The task:
Return only the lines of the listing below that run from the line with "EITHER print's triple" through the line with "import HarnessLib", both ends included, exactly as written.

Given entries:

○ ○ ○

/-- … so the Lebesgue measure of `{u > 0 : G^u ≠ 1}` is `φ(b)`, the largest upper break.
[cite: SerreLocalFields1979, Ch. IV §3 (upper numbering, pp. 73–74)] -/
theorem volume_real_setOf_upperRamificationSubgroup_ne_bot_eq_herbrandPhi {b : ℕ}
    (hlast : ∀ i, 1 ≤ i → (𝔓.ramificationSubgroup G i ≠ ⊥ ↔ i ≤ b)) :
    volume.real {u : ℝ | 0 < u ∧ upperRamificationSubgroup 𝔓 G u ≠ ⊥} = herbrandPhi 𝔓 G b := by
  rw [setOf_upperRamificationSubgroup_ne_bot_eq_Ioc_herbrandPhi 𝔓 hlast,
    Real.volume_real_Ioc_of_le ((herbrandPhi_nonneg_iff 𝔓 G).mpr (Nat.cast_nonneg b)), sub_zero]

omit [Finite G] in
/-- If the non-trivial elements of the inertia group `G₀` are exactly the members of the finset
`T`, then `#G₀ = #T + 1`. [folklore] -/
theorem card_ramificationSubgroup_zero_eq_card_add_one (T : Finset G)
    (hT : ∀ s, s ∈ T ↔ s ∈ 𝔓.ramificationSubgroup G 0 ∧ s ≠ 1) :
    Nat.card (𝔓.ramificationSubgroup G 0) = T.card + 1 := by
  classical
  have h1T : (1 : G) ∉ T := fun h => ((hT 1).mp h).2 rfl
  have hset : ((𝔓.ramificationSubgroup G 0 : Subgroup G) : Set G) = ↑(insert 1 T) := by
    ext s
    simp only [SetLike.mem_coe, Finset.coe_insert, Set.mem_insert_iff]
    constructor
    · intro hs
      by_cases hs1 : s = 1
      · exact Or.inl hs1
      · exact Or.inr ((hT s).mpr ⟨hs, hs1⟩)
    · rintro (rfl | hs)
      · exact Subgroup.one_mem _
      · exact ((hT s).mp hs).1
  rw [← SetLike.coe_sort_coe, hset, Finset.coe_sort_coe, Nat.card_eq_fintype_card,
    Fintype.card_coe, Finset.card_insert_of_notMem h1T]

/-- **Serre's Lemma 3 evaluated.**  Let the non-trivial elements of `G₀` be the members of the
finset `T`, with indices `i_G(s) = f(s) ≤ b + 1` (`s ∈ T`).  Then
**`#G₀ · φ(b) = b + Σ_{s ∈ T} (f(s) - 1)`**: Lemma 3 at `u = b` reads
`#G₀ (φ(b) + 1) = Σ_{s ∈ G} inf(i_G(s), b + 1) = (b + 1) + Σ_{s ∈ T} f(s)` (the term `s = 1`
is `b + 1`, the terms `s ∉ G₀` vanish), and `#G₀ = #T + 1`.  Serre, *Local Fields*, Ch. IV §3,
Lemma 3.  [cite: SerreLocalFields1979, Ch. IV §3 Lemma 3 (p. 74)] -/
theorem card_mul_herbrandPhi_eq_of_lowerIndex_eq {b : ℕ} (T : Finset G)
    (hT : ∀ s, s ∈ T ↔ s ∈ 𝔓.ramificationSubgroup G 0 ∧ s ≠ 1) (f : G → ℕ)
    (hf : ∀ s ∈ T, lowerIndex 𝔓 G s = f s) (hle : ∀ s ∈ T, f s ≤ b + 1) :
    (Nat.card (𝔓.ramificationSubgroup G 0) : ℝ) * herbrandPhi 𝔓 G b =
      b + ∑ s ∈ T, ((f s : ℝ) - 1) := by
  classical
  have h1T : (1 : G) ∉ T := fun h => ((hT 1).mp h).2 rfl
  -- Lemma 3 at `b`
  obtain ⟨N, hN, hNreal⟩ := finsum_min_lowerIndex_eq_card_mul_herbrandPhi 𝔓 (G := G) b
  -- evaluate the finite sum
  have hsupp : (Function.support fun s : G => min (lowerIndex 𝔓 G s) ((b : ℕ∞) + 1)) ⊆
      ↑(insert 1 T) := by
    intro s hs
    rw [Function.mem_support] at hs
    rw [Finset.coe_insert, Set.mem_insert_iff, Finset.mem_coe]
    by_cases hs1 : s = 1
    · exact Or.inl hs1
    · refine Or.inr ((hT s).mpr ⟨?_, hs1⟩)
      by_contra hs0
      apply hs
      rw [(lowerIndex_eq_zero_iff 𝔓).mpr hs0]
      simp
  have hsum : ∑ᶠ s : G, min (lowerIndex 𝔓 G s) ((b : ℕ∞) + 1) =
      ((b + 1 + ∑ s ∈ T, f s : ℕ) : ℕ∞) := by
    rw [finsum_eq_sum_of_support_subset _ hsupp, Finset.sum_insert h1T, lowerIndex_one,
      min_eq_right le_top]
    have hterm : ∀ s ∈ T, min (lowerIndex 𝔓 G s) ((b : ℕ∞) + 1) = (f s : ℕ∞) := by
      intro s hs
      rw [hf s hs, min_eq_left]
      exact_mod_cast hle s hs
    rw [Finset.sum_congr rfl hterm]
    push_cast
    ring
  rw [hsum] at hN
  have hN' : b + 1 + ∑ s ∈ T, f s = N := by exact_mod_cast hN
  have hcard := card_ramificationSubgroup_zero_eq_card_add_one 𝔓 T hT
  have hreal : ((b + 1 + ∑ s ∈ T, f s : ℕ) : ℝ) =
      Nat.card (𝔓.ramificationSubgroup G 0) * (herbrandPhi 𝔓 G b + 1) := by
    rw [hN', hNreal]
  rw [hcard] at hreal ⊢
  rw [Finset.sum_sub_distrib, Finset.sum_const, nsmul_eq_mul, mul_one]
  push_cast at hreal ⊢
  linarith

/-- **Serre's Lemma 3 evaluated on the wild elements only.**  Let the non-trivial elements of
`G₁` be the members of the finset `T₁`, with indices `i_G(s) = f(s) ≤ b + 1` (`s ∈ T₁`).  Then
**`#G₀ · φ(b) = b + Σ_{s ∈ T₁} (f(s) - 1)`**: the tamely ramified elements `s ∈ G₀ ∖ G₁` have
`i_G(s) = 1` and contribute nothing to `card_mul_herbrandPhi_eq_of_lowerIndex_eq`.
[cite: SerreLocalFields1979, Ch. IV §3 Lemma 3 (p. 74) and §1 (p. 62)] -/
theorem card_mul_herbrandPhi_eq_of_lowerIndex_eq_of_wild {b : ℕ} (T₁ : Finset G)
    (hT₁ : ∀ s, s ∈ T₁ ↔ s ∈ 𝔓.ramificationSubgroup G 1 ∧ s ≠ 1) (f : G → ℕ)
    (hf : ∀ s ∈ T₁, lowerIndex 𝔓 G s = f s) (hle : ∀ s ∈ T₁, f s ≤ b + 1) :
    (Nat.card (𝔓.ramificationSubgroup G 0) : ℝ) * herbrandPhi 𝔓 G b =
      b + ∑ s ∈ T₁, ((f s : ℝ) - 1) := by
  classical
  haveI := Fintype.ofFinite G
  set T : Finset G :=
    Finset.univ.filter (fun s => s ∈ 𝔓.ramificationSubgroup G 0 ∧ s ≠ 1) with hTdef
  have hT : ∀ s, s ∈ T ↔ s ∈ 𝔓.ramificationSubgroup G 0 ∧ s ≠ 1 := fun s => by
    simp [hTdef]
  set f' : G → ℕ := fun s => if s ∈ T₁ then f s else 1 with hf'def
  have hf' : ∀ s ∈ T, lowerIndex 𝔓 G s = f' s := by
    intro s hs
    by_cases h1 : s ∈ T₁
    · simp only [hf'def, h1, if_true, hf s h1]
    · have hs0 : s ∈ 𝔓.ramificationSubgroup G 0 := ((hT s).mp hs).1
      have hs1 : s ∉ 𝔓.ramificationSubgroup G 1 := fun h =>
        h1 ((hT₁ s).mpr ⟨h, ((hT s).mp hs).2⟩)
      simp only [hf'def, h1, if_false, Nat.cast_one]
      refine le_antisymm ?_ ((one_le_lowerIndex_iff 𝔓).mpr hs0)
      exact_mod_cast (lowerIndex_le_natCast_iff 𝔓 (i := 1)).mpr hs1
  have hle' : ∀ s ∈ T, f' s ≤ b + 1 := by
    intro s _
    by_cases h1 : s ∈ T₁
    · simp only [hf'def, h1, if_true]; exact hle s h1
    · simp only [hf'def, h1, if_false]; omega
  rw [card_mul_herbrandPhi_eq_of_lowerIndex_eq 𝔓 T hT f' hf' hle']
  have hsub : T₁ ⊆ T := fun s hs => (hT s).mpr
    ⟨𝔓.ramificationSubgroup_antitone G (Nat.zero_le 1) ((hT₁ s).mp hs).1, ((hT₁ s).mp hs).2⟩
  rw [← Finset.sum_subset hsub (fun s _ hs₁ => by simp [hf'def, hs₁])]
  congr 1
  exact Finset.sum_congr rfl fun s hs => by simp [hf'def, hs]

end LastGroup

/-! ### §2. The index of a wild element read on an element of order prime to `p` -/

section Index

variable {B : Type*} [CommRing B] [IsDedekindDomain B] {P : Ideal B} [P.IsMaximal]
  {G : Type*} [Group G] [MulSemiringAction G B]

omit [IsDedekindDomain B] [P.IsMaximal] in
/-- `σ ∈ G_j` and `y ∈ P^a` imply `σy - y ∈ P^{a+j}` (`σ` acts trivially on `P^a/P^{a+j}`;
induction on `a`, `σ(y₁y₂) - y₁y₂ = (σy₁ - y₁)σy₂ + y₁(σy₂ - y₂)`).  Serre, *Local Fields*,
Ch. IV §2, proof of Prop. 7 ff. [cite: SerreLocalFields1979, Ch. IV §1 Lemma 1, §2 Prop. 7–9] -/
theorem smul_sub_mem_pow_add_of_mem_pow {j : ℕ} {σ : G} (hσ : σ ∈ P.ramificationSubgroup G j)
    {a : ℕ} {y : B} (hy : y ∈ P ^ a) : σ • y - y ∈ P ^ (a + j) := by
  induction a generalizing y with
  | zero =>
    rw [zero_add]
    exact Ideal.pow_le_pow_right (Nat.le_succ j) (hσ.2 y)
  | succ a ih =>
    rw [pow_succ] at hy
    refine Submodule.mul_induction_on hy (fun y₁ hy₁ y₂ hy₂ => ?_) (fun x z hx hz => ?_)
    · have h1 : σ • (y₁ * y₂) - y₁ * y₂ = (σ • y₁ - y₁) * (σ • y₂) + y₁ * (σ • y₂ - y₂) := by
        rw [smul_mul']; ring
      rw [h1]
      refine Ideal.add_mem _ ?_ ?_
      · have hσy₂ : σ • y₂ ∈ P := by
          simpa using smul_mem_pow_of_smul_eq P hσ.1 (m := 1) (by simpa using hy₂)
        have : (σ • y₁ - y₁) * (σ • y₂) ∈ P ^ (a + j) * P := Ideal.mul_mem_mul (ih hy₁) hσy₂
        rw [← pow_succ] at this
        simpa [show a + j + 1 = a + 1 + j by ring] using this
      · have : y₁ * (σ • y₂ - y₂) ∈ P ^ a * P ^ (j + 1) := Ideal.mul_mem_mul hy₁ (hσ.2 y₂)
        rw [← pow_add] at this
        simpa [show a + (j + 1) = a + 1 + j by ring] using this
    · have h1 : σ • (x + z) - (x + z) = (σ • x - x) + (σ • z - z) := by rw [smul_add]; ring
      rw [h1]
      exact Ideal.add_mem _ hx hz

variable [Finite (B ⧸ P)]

○ ○ ○

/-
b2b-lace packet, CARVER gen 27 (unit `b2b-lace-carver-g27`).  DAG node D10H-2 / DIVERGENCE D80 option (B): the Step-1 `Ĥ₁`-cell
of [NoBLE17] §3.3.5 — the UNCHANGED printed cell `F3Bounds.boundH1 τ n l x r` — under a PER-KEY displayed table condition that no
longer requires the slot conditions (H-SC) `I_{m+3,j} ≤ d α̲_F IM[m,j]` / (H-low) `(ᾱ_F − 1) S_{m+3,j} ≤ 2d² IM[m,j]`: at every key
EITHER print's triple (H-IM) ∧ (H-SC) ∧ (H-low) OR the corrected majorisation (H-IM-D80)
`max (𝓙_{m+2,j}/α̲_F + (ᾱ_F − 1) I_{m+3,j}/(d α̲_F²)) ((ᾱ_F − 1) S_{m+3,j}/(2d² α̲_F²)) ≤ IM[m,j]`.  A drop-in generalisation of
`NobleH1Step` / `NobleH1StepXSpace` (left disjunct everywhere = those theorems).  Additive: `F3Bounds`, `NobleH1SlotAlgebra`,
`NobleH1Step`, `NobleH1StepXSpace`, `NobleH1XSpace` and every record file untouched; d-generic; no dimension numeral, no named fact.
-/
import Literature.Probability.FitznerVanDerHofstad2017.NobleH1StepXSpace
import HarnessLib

○ ○ ○

Written solution:
EITHER print's triple (H-IM) ∧ (H-SC) ∧ (H-low) OR the corrected majorisation (H-IM-D80)
`max (𝓙_{m+2,j}/α̲_F + (ᾱ_F − 1) I_{m+3,j}/(d α̲_F²)) ((ᾱ_F − 1) S_{m+3,j}/(2d² α̲_F²)) ≤ IM[m,j]`.  A drop-in generalisation of
`NobleH1Step` / `NobleH1StepXSpace` (left disjunct everywhere = those theorems).  Additive: `F3Bounds`, `NobleH1SlotAlgebra`,
`NobleH1Step`, `NobleH1StepXSpace`, `NobleH1XSpace` and every record file untouched; d-generic; no dimension numeral, no named fact.
-/
import Literature.Probability.FitznerVanDerHofstad2017.NobleH1StepXSpace
import HarnessLib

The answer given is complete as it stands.